▸ Exercise instructions: Within the listing below, please show every line carrying the string "tree".

▸ Materials provided:
● ● ● ●

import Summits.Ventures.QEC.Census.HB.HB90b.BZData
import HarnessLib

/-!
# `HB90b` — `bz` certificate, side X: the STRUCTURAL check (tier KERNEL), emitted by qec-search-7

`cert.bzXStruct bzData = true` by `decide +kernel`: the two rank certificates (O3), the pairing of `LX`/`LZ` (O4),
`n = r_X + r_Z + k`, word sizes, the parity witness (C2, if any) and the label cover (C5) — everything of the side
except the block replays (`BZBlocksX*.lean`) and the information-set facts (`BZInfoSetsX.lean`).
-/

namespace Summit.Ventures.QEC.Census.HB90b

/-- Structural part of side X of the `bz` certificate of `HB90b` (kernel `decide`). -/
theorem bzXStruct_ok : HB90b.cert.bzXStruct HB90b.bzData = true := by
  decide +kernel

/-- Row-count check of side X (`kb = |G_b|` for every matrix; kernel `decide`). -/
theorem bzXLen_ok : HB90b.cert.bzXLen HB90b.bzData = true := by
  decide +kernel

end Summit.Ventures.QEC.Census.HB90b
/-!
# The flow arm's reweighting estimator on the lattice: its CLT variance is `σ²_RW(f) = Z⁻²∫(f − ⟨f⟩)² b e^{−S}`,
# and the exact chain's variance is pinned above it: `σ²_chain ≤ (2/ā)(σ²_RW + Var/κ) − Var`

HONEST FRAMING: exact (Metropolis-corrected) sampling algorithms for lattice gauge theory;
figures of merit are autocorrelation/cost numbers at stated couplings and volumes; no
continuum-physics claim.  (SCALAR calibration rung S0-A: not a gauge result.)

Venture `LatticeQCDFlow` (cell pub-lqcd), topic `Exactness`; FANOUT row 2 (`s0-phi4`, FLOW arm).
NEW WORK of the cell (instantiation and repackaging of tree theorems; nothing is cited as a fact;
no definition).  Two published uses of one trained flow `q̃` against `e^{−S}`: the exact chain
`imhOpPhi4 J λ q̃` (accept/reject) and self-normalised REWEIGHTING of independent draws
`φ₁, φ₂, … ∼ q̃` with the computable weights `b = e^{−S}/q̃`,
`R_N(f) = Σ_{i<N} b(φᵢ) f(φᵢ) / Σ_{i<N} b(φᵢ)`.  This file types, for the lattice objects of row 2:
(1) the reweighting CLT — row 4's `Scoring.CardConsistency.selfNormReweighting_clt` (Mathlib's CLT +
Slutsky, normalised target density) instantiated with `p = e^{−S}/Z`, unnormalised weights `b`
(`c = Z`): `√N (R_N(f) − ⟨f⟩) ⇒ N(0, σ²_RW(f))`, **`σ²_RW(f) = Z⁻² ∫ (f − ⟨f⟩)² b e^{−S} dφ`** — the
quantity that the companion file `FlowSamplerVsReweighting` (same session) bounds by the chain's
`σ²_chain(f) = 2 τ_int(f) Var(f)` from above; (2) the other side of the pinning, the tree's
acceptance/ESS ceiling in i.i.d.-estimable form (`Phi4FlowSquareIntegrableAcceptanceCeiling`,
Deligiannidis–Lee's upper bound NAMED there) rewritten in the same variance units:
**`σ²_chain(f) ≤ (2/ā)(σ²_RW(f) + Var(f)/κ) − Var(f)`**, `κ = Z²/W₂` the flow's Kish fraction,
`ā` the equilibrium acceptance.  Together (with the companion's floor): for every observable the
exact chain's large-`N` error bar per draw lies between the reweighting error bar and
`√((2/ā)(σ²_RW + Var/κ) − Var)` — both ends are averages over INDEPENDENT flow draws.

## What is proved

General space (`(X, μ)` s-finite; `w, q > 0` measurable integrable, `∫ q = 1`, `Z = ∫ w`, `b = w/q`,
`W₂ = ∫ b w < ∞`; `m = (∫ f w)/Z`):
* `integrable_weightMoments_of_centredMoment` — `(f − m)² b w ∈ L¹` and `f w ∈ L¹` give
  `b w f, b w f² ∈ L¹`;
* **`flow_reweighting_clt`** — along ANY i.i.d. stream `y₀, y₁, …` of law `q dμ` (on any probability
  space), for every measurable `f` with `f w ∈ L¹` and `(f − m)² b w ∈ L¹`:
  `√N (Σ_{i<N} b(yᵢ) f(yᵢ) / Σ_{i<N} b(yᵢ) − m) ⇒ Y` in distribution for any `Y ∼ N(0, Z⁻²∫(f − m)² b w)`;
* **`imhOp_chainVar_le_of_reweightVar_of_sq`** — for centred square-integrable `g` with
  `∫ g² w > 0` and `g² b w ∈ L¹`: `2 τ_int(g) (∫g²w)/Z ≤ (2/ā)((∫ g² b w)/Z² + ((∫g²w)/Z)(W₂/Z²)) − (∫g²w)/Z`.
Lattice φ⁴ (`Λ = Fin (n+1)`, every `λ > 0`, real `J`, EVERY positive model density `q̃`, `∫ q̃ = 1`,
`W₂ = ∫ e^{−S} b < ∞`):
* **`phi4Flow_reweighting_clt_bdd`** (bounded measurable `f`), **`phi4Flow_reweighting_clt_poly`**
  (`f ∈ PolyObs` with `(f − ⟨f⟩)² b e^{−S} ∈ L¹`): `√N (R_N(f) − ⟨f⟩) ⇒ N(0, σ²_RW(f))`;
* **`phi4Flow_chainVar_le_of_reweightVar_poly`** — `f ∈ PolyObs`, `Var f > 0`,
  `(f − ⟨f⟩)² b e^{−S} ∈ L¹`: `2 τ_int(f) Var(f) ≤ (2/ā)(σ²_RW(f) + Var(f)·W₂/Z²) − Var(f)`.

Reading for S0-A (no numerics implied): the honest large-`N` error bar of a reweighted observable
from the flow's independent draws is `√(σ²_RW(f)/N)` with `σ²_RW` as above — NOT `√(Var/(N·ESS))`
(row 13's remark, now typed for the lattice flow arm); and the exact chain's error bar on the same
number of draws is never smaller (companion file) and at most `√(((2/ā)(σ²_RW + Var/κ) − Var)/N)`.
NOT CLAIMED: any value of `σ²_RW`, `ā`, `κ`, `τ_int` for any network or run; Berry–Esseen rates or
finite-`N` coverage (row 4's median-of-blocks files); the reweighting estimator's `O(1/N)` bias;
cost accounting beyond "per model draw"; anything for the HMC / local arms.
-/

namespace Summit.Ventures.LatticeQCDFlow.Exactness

● ● ● ●

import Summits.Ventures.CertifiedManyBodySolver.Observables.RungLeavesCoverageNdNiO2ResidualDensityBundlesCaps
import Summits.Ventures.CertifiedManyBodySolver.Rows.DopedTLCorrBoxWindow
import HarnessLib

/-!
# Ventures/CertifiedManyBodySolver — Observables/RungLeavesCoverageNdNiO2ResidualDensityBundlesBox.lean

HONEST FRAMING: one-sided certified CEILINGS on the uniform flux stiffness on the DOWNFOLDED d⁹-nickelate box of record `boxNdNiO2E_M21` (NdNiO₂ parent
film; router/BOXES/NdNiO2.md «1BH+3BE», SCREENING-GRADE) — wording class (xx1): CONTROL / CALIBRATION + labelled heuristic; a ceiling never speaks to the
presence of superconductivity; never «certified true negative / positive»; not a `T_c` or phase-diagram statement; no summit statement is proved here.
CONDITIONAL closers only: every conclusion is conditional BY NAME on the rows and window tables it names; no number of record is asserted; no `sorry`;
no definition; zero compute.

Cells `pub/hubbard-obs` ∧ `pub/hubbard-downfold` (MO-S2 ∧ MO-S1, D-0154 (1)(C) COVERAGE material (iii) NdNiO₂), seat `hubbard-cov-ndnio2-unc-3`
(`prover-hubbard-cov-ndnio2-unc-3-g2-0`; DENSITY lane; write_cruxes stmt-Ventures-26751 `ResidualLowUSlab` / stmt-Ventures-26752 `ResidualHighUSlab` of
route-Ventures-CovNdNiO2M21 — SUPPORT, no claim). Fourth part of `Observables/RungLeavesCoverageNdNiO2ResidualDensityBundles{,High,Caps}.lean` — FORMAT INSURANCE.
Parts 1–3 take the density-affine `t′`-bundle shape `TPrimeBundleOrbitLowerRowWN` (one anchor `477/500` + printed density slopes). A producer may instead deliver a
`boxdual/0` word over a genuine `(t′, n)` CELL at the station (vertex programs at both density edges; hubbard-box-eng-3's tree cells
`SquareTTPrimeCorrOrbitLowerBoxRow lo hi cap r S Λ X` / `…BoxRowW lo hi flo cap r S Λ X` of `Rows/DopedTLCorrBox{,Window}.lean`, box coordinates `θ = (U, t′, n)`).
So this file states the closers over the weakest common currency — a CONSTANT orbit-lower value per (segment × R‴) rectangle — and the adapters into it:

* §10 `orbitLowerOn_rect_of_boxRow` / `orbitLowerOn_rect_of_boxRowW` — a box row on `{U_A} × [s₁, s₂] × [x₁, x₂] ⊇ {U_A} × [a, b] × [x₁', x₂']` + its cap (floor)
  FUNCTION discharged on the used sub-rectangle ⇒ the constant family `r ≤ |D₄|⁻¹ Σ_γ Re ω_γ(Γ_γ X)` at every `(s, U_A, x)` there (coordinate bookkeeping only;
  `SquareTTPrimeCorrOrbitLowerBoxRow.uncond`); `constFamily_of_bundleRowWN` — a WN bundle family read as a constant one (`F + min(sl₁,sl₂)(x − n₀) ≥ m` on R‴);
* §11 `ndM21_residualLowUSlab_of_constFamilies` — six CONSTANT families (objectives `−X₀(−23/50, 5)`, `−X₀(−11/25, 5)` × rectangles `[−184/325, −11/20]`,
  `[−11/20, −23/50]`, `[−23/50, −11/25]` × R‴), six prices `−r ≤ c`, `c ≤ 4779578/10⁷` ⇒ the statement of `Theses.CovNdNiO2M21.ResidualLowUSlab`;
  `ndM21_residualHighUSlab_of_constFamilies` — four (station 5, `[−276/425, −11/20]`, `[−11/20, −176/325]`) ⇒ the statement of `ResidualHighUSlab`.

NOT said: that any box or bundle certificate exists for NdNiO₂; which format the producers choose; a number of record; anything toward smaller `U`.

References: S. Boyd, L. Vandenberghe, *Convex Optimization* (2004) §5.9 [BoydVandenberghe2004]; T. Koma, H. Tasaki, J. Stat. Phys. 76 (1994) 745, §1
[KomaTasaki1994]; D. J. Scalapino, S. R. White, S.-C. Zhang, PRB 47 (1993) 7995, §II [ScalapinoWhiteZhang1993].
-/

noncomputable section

● ● ● ●

▸ Reply:
NEW WORK of the cell (instantiation and repackaging of tree theorems; nothing is cited as a fact;
`σ²_chain(f) = 2 τ_int(f) Var(f)` from above; (2) the other side of the pinning, the tree's
`boxdual/0` word over a genuine `(t′, n)` CELL at the station (vertex programs at both density edges; hubbard-box-eng-3's tree cells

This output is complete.